PROVIDED RECORDS:

/-!
# The killed Green function of an unbounded grid domain through finite windows: truncation,
# the bound `G(x,q) ≤ G(q,q)`, superlevel connectivity, and two comparison principles

Topic `Literature/Probability/LatticeModels` (discrete potential theory on `ℤ²`; continuation of
`GridDomainHittingProbabilityProofs.lean`, towards G. F. Lawler, O. Schramm, W. Werner, *Conformal
invariance of planar loop-erased random walks and uniform spanning trees*, Ann. Probab. 32 (2004),
Prop. 2.2, whose proof (§5.2) manipulates the discrete harmonic function `h = H(·,u)/H(0,u)`,
i.e. `G(·,q)/G(0,q)` with `G` the Green function of the walk on `V(D)` killed at its first step
out of `V(D)`, through the maximum principle: "the maximum principle shows that `K'` is connected
and contains a simple nearest neighbor path `J` joining `W` to `u`"; "since `h` is positive,
harmonic, `h(0) = 1` and `h ≥ M/2` on `J`, this also gives the bound `M ≤ c(ε)`"; "`W` separates
`V(δ, ε₁)` from `u` … then `h(z) ≤ M ε₂`").

The grid domains of the class `𝔇` may be unbounded, so `V(D)` may be infinite and the maximum
principle of `KilledWalkLaplacian.lean` (finite sets) does not apply directly; the Green function,
however, is a sum over FINITE walks, and is therefore the increasing limit of the Green functions
of the walk restricted to finite windows, to which it does. This file proves:

* `SRW.transitEvent_siteGraph_inter_eq`, `SRW.killedTrans_siteGraph_inter_eq`,
  `SRW.tendsto_killedGreen_sqBox` — **truncation**: an `n`-step transit of the walk on `V` from `p`
  stays in the box `sqBox p n`, so it is a transit of the walk on `V ∩ W` for every window
  `W ⊇ sqBox p n`; hence `G_{V ∩ sqBox c N}(p, q) → G_V(p, q)` as `N → ∞` (dominated convergence
  for the series over `n`), and `G_{V'} ≤ G_V` for `V' ⊆ V` (`SRW.killedGreen_mono_of_summable`).
* `SRW.killedGreen_le_killedGreen_self` — **`G(x, q) ≤ G(q, q)`** (maximum principle on the finite
  windows, then the limit).
* `SRW.reachable_superlevel` — **superlevel sets of `G(·, q)` are connected to the pole**: for
  `G(z₀, q) > 0` and `0 ≤ θ < 1` the pole `q` is reachable from `z₀` through lattice points `u` of
  `V` with `G(u, q) ≥ θ G(z₀, q)` (the "maximum principle shows that `K'` is connected" step).
* `LSWGrid.killedGreen_le_mul_hitBeforeExitProb` — **upper comparison**: if `B` misses the
  pole and `G(·, q) ≤ M` at the points of `V(D) ∖ B` adjacent to `B`, then on `B`,
  `G(x, q) ≤ M · P_x[the walk reaches V(D) ∖ B before being killed]` (the "`h(z) ≤ M ε₂`" step).
* `LSWGrid.mul_one_sub_hitBeforeExitProb_le_killedGreen` — **lower comparison**: if `U ⊆ V(D)` is
  finite, no site of `U` is adjacent to a point outside `V(D)`, every lattice
  neighbour of `U` outside `U` lies in `J ∪ Far`, and `G(·, q) ≥ m` on `J`, then on `U`,
  `G(x, q) ≥ m · (1 - P_x[the walk reaches Far before being killed])` (the "`h ≥ M/2` on `J`" step,
  in the form needed when `J` screens the boundary).

Everything is proved ([folklore] potential theory of the killed walk, Lawler–Limic 2010 §6.1–6.2);
no definition and no named fact is introduced.

## References

* G. F. Lawler, O. Schramm, W. Werner, Ann. Probab. 32 (2004) 939–995, §5.2 [LawlerSchrammWerner2004].
* G. F. Lawler, V. Limic, *Random Walk: A Modern Introduction*, CUP (2010), §4.6, §6.1–6.2
  [LawlerLimic2010].
-/

noncomputable section

open Set Metric Filter
open scoped Topology Classical

namespace Literature.Probability.LatticeModels

open Literature.Probability.RandomPlanarGeometry (ChordalLERW.siteGraph ChordalLERW.siteGraph_adj_iff
  ChordalLERW.siteGraph_le_zdGraph)
open WeakBeurling (sqBox mem_sqBox sqBox_mono sqBox_finite mem_sqBox_succ_of_adj)

/-! ### The site graphs: monotonicity, support -/

/-- `siteGraph` is monotone in the vertex set. [folklore] -/
theorem siteGraph_mono {A B : Set (Site 2)} (h : A ⊆ B) :
    ChordalLERW.siteGraph A ≤ ChordalLERW.siteGraph B := by
  intro x y hxy
  rw [ChordalLERW.siteGraph_adj_iff] at hxy ⊢
  exact ⟨hxy.1, h hxy.2.1, h hxy.2.2⟩

/-- The non-isolated vertices of `siteGraph A` lie in `A`. [folklore] -/
theorem support_siteGraph_subset (A : Set (Site 2)) : (ChordalLERW.siteGraph A).support ⊆ A := by
  intro x hx
  obtain ⟨y, hy⟩ := (SimpleGraph.mem_support _).1 hx
  exact (ChordalLERW.siteGraph_adj_iff.1 hy).2.1

/-- A finite vertex set gives a site graph with finite support. [folklore] -/
theorem finite_support_siteGraph {A : Set (Site 2)} (hA : A.Finite) :
    (ChordalLERW.siteGraph A).support.Finite :=
  hA.subset (support_siteGraph_subset A)

/-- Boxes about different centres: `sqBox p k ⊆ sqBox c N` once `N` exceeds `k` by the
coordinate distances of the centres. [folklore] -/
theorem sqBox_subset_sqBox {p c : Site 2} {k N : ℤ} (h0 : k + |p 0 - c 0| ≤ N)
    (h1 : k + |p 1 - c 1| ≤ N) : sqBox p k ⊆ sqBox c N := by
  intro z hz
  rw [mem_sqBox] at hz ⊢
  constructor
  · calc |z 0 - c 0| = |(z 0 - p 0) + (p 0 - c 0)| := by ring_nf
      _ ≤ |z 0 - p 0| + |p 0 - c 0| := abs_add_le _ _
      _ ≤ N := by linarith [hz.1]
  · calc |z 1 - c 1| = |(z 1 - p 1) + (p 1 - c 1)| := by ring_nf
      _ ≤ |z 1 - p 1| + |p 1 - c 1| := abs_add_le _ _
      _ ≤ N := by linarith [hz.2]

/-- The centre lies in its boxes of nonnegative radius. [folklore] -/
theorem self_mem_sqBox (p : Site 2) {n : ℤ} (hn : 0 ≤ n) : p ∈ sqBox p n := by
  rw [mem_sqBox]; simp [hn]

namespace SRW

/-! ### Truncation of the killed Green function to finite windows -/

/-- `transitEvent` is monotone in the graph. [folklore] -/
theorem transitEvent_mono {d : ℕ} {Gr Gr' : SimpleGraph (Site d)} (h : Gr ≤ Gr') (n : ℕ) (p q : Site d) :
    transitEvent Gr n p q ⊆ transitEvent Gr' n p q :=
  fun _ hω => ⟨fun j hj => h (hω.1 j hj), hω.2⟩

/-- **`G` is monotone in the graph** when the larger series converges (the tree's
`SRW.killedGreen_mono` assumes finite support instead). [folklore] -/
theorem killedGreen_mono_of_summable {d : ℕ} [NeZero d] {Gr Gr' : SimpleGraph (Site d)} (h : Gr ≤ Gr') {p q : Site d}
    (hsum : Summable fun n => killedTrans Gr' n p q) : killedGreen Gr p q ≤ killedGreen Gr' p q :=
  (hsum.of_nonneg_of_le (fun n => killedTrans_nonneg Gr n p q) fun n => killedTrans_mono h n p q).tsum_le_tsum
    (fun n => killedTrans_mono h n p q) hsum

/-- **An `n`-step transit along lattice edges stays in the box of radius `n`**: on
`transitEvent (siteGraph V) n p q` the position at every time `j ≤ n` lies in `sqBox p j`. [folklore] -/
theorem mem_sqBox_of_transitEvent {V : Set (Site 2)} {n : ℕ} {p q : Site 2} {ω : PathSpace 2}
    (hω : ω ∈ transitEvent (ChordalLERW.siteGraph V) n p q) {j : ℕ} (hj : j ≤ n) :
    p + S ω j ∈ sqBox p j := by
  induction j with
  | zero =>
      rw [S_zero, add_zero]
      exact self_mem_sqBox p le_rfl
  | succ j ih =>
      have hadj := hω.1 j (Nat.lt_of_succ_le hj)
      have hlat : (zdGraph 2).Adj (p + S ω j) (p + S ω (j + 1)) := ChordalLERW.siteGraph_le_zdGraph _ hadj
      have h := mem_sqBox_succ_of_adj (ih (Nat.le_of_succ_le hj)) hlat
      push_cast
      exact h

/-- **Transits of the walk on `V` are transits of the walk on `V ∩ W` for every window `W`
containing the box of radius `n` about the start.** [folklore] -/
theorem transitEvent_siteGraph_inter_eq {V W : Set (Site 2)} {n : ℕ} {p : Site 2}
    (hW : sqBox p n ⊆ W) (q : Site 2) :
    transitEvent (ChordalLERW.siteGraph (V ∩ W)) n p q = transitEvent (ChordalLERW.siteGraph V) n p q := by
  refine Subset.antisymm (transitEvent_mono (siteGraph_mono inter_subset_left) n p q) fun ω hω => ?_
  refine ⟨fun j hj => ?_, hω.2⟩
  have hadj := hω.1 j hj
  rw [ChordalLERW.siteGraph_adj_iff] at hadj ⊢
  have h1 : p + S ω j ∈ W :=
    hW (sqBox_mono p (by exact_mod_cast hj.le) (mem_sqBox_of_transitEvent hω hj.le))
  have h2 : p + S ω (j + 1) ∈ W :=
    hW (sqBox_mono p (by exact_mod_cast Nat.succ_le_of_lt hj)
      (mem_sqBox_of_transitEvent hω (Nat.succ_le_of_lt hj)))
  exact ⟨hadj.1, ⟨hadj.2.1, h1⟩, ⟨hadj.2.2, h2⟩⟩

/-- The `n`-step killed transition probabilities of the walk on `V` and on `V ∩ W` agree for
windows `W ⊇ sqBox p n`. [folklore] -/
theorem killedTrans_siteGraph_inter_eq {V W : Set (Site 2)} {n : ℕ} {p : Site 2}
    (hW : sqBox p n ⊆ W) (q : Site 2) :
    killedTrans (ChordalLERW.siteGraph (V ∩ W)) n p q = killedTrans (ChordalLERW.siteGraph V) n p q := by
  rw [killedTrans_eq, killedTrans_eq, transitEvent_siteGraph_inter_eq hW q]

/-- **The Green function of the walk on `V` is the limit of the Green functions of the walk on the
finite windows `V ∩ sqBox c N`** (dominated convergence for the series over the number of steps:
the `n`-th terms agree once `sqBox p n ⊆ sqBox c N`, and are dominated by those of `V`). [folklore] -/
theorem tendsto_killedGreen_sqBox {V : Set (Site 2)} {p q : Site 2} (c : Site 2)
    (hsum : Summable fun n => killedTrans (ChordalLERW.siteGraph V) n p q) :
    Tendsto (fun N : ℕ => killedGreen (ChordalLERW.siteGraph (V ∩ sqBox c N)) p q) atTop
      (𝓝 (killedGreen (ChordalLERW.siteGraph V) p q)) := by
  unfold killedGreen
  refine tendsto_tsum_of_dominated_convergence hsum (fun k => ?_) (Eventually.of_forall fun N k => ?_)
  · -- eventually the `k`-th terms agree
    set m : ℕ := k + (|p 0 - c 0|).toNat + (|p 1 - c 1|).toNat with hm
    refine (tendsto_const_nhds (x := killedTrans (ChordalLERW.siteGraph V) k p q)).congr' ?_
    filter_upwards [eventually_ge_atTop m] with N hN
    refine (killedTrans_siteGraph_inter_eq (sqBox_subset_sqBox ?_ ?_) q).symm
    · have h0 : (|p 0 - c 0| : ℤ) ≤ ((|p 0 - c 0|).toNat : ℤ) := Int.self_le_toNat _
      have : ((m : ℕ) : ℤ) ≤ N := by exact_mod_cast hN
      push_cast [hm] at this
      linarith
    · have h1 : (|p 1 - c 1| : ℤ) ≤ ((|p 1 - c 1|).toNat : ℤ) := Int.self_le_toNat _
      have : ((m : ℕ) : ℤ) ≤ N := by exact_mod_cast hN
      push_cast [hm] at this
      linarith
  · rw [Real.norm_of_nonneg (killedTrans_nonneg _ _ _ _)]
    exact killedTrans_mono (siteGraph_mono inter_subset_left) k p q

EXERCISE DIRECTIONS: Your task is to restate, word for word, only those lines above that fall between the line holding "rw [S_zero, add_zero]" and the line holding "have hlat : (zdGraph", inclusive.

COMPLETED EXERCISE:
      rw [S_zero, add_zero]
      exact self_mem_sqBox p le_rfl
  | succ j ih =>
      have hadj := hω.1 j (Nat.lt_of_succ_le hj)
      have hlat : (zdGraph 2).Adj (p + S ω j) (p + S ω (j + 1)) := ChordalLERW.siteGraph_le_zdGraph _ hadj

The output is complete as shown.